The neuronal calcium sensor protein recoverin is expressed in retinal rod and cone cells and is involved in the calcium-dependent control of receptor (rhodopsin) phosphorylation and receptor inactivation. In its Ca²⁺-saturated form recoverin is attached to membranes by an exposed myristoyl group and responds to oscillating changes of intracellular Ca²⁺-concentration by performing a so-called Ca²⁺-myristoyl switch. In this work we analyze changes in a liquid lipid bilayer interacting with myristoylated and non-myristoylated recoverin by employing polarization modulation infrared reflection absorption spectroscopy (PM IRRAS) with electrochemical control. The lipid bilayer is transferred onto a polycrystalline gold electrode using Langmuir-Blodgett Langmuir-Schaefer transfer at the surface pressure π = 30 mN m⁻¹ which ensures, necessary for the lipid-protein interaction, liquid state of the hydrocarbon chains of phospholipids.

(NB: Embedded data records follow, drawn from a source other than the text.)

import Literature.NumberTheory.Transcendental.KZLogCalculusProofs
import Literature.NumberTheory.Transcendental.KZMellinFibres
import Literature.NumberTheory.Transcendental.KZDominatedFamilyRelations
import Summits.KontsevichZagierPeriods.KontsevichZagierPeriods.Theorems.HurwitzMicroSectorsNormalFormPrincipleLevelOneExistsRep

/-!
# `NormalFormPrinciple` (stmt-KontsevichZagierPeriods-3869), line `SketchIdeator1` — leaf `stub_boxRigidity`,
# dimension two off the product type (`FiveZetaTwoOffProduct`): dilation of the base of a log monomial

Registered sub-goal `logMonomial_dilate` of the layer `FiveZetaTwoOffProduct` (lead file `…M2`).
For the unfolded log monomials `M(g, v) = [{(x, s) : 0 < x < 1, 1 ≤ s ≤ v x}, g(x)/s]` over `(0,1)`:
if `R` lives on the band of `M(c/x, v(x^(k+1)))` with integrand `(c/x)/s` there and `R'` on the band of
`M(c/((k+1)u), v u)` with integrand `(c/((k+1)u))/s` there, then `[R] − [R'] ∈ KZ.relations`.
The move is rule (2) for the polynomial map `Φ(x, s) = (x^(k+1), s) = KZ.boxDilation 0 k (x, s)`
(Jacobian `(k+1)xᵏ`, injective on `{x > 0}`), packaged in the tree as
`KZ.of_sub_of_mem_relations_of_boxDilation`; what is checked here is the set identity
`Φ(band of v(x^(k+1))) = band of v` (surjectivity through the `(k+1)`-th root of `u ∈ (0,1)`) and the
pointwise identity `(c/x)/s = (c/((k+1)x^(k+1)))/s · (k+1)xᵏ` on the band (`x > 0`, `s ≥ 1`).
References: M. Kontsevich, D. Zagier, *Periods* (2001), §1.2 rule (2). No definitions are introduced.
-/

noncomputable section

open MeasureTheory Set
open Literature.NumberTheory.Transcendental Literature.NumberTheory.Transcendental.KZ
open Literature.ModelTheory.ExponentialFields (IsSemialgebraic)

namespace Summit.KontsevichZagierPeriods.HurwitzMicroSectors.NormalFormPrinciple.PiBox.M2

/-- **Stub D (dilation of the base lifted to unfolded log monomials, rule (2)).** If `R` is a
representation on the band `{0 < x < 1, 1 ≤ s ≤ v(x^(k+1))}` whose integrand is `(c/x)/s` there, and
`R'` one on the band `{0 < u < 1, 1 ≤ s ≤ v u}` whose integrand is `(c/((k+1)u))/s` there, then
`[R] − [R'] ∈ KZ.relations`: one change of variables along the box dilation
`(x, s) ↦ (x^(k+1), s)` (`KZ.boxDilation 0 k`, Jacobian `(k+1)xᵏ`), i.e.
`M(c/x, v(x^(k+1))) ≡ M(c/((k+1)u), v u)`. No hypothesis on `v` is needed.
[cite: KontsevichZagier2001, §1.2 rule (2)] -/
theorem logMonomial_dilate (k : ℕ) (c : ℝ) (v : ℝ → ℝ) (R R' : IntegralRep 2)
    (hRd : R.domain = KZlog.band {y : Fin 1 → ℝ | 0 < y 0 ∧ y 0 < 1} (fun _ => (1:ℝ))
      (fun y => v (y 0 ^ (k + 1))))
    (hRi : EqOn R.integrand (fun z => (c / z 0) / z 1) R.domain)
    (hR'd : R'.domain = KZlog.band {y : Fin 1 → ℝ | 0 < y 0 ∧ y 0 < 1} (fun _ => (1:ℝ)) (fun y => v (y 0)))
    (hR'i : EqOn R'.integrand (fun z => (c / ((k + 1 : ℕ) * z 0)) / z 1) R'.domain) :
    of R - of R' ∈ relations := by
  -- membership in the two bands, with the two coordinates of `ℝ²` spelled out
  -- (`Fin.init z 0 = z 0` and `z (Fin.last 1) = z 1` hold by `rfl`)
  have memR : ∀ z : Fin 2 → ℝ,
      z ∈ R.domain ↔ (0 < z 0 ∧ z 0 < 1) ∧ 1 ≤ z 1 ∧ z 1 ≤ v (z 0 ^ (k + 1)) := fun z => by
    rw [hRd]
    exact Iff.rfl
  have memR' : ∀ z : Fin 2 → ℝ,
      z ∈ R'.domain ↔ (0 < z 0 ∧ z 0 < 1) ∧ 1 ≤ z 1 ∧ z 1 ≤ v (z 0) := fun z => by
    rw [hR'd]
    exact Iff.rfl
  -- the two coordinates of the dilated point `Φ z = (z₀^(k+1), z₁)`
  have h10 : (1 : Fin 2) ≠ 0 := by decide
  have dil0 : ∀ z : Fin 2 → ℝ, boxDilation 0 k z 0 = z 0 ^ (k + 1) := fun z =>
    boxDilation_apply_self 0 k z
  have dil1 : ∀ z : Fin 2 → ℝ, boxDilation 0 k z 1 = z 1 := fun z =>
    boxDilation_apply_of_ne k h10 z
  -- the set identity `R'.domain = Φ '' R.domain`
  have hd : R'.domain = boxDilation 0 k '' R.domain := by
    ext z
    rw [memR', mem_image]
    constructor
    · rintro ⟨⟨h0, h1⟩, h2, h3⟩
      -- the `(k+1)`-th root `x` of `z₀ ∈ (0,1)` lies in `(0,1)`, and `Φ (x, z₁) = z`
      obtain ⟨x, hxk, hx0, hx1⟩ : ∃ x : ℝ, x ^ (k + 1) = z 0 ∧ 0 < x ∧ x < 1 :=
        ⟨z 0 ^ (((k + 1 : ℕ) : ℝ)⁻¹), Real.rpow_inv_natCast_pow h0.le (Nat.succ_ne_zero k),
          Real.rpow_pos_of_pos h0 _,
          Real.rpow_lt_one h0.le h1 (inv_pos.2 (Nat.cast_pos.2 (Nat.succ_pos k)))⟩
      obtain ⟨z', e0, e1⟩ : ∃ z' : Fin 2 → ℝ, z' 0 = x ∧ z' 1 = z 1 :=
        ⟨fun i => if i = 0 then x else z i, if_pos rfl, if_neg h10⟩
      refine ⟨z', (memR z').2 ?_, funext fun i => ?_⟩
      · rw [e0, e1, hxk]
        exact ⟨⟨hx0, hx1⟩, h2, h3⟩
      · fin_cases i
        · simpa [dil0, e0] using hxk
        · simp [dil1, e1]
    · rintro ⟨x, hx, rfl⟩
      obtain ⟨⟨h0, h1⟩, h2, h3⟩ := (memR x).1 hx
      rw [dil0, dil1]
      exact ⟨⟨pow_pos h0 _, pow_lt_one₀ h0.le h1 (Nat.succ_ne_zero k)⟩, h2, h3⟩
  -- one move of rule (2): the box dilation `Φ = boxDilation 0 k`, Jacobian `(k+1) x₀ᵏ`
  refine of_sub_of_mem_relations_of_boxDilation 0 k (fun x hx => ((memR x).1 hx).1.1) hd
    fun x hx => ?_
  have hx' : boxDilation 0 k x ∈ R'.domain := by
    rw [hd]
    exact mem_image_of_mem _ hx
  obtain ⟨⟨h0, -⟩, h2, -⟩ := (memR x).1 hx
  have hx0 : x 0 ≠ 0 := h0.ne'
  have hx1 : x 1 ≠ 0 := (one_pos.trans_le h2).ne'
  have hk : ((k + 1 : ℕ) : ℝ) ≠ 0 := Nat.cast_ne_zero.2 (Nat.succ_ne_zero k)
  rw [hRi hx, hR'i hx']
  simp only [dil0, dil1]
  field_simp
  ring

end Summit.KontsevichZagierPeriods.HurwitzMicroSectors.NormalFormPrinciple.PiBox.M2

The model lipid bilayers are adsorbed directly on the Au electrode surface at transmembrane potentials −0.2 < ∆ϕM|S < 0.25 V. The interaction with recoverin leads to a stabilization of the adsorbed state of the lipid bilayer at positive transmembrane potentials. The interaction leads to a decrease in the surface charge density that accumulates on the membrane covered electrode surface, indicating changes in the lateral interactions in the lipid membrane. In situ spectroelectrochemical studies confirm orientation changes in the hydrophobic environment of the model membrane. Insertion of the myristoyl group of recoverin into the membrane is connected with an increase in the tilt of the hydrocarbon chains with respect to the surface normal and decrease in the bilayer thickness. Potential-induced pore formation and desorption of the lipid bilayer from the membrane surface is accompanied by the removal of the acyl chains of recoverin from the membrane.

神经钙传感器蛋白retinin在视网膜杆和视锥细胞中表达，并参与钙依赖的受体（视紫红质）磷酸化和受体失活的控制。在其Ca ²⁺饱和形式下，recoverin通过暴露的肉豆蔻酰基团附着在膜上，并通过执行所谓的Ca ²⁺来响应细胞内Ca 2 ^+-浓度的振荡变化。-肉豆蔻酰开关。在这项工作中，我们通过采用电化学控制的偏振调制红外反射吸收光谱（PM IRRAS），分析了与肉豆蔻酰化和非肉豆蔻酰化的恢复蛋白相互作用的液体脂质双层的变化。使用Langmuir-Blodgett Langmuir-Schaefer转移在表面压力π= 30 mN m ^-1下将脂质双层转移到多晶金电极上对于脂质-蛋白质相互作用而言，这确保了磷脂烃链的液态。模型脂质双层在跨膜电位-0.2 <∆M | S <0.25 V时直接吸附在Au电极表面上。与coverin的相互作用导致脂质双层在跨膜电位为正时的吸附状态稳定。相互作用导致积累在膜覆盖的电极表面上的表面电荷密度降低，表明脂质膜中的横向相互作用发生了变化。原位光谱电化学研究证实了模型膜疏水环境中的取向变化。恢复蛋白的肉豆蔻酰基插入膜中与烃链相对于表面法线的倾斜度增加和双层厚度的减少有关。潜在诱导的孔形成和脂质双层从膜表面的解吸伴随着从膜上去除回收蛋白的酰基链。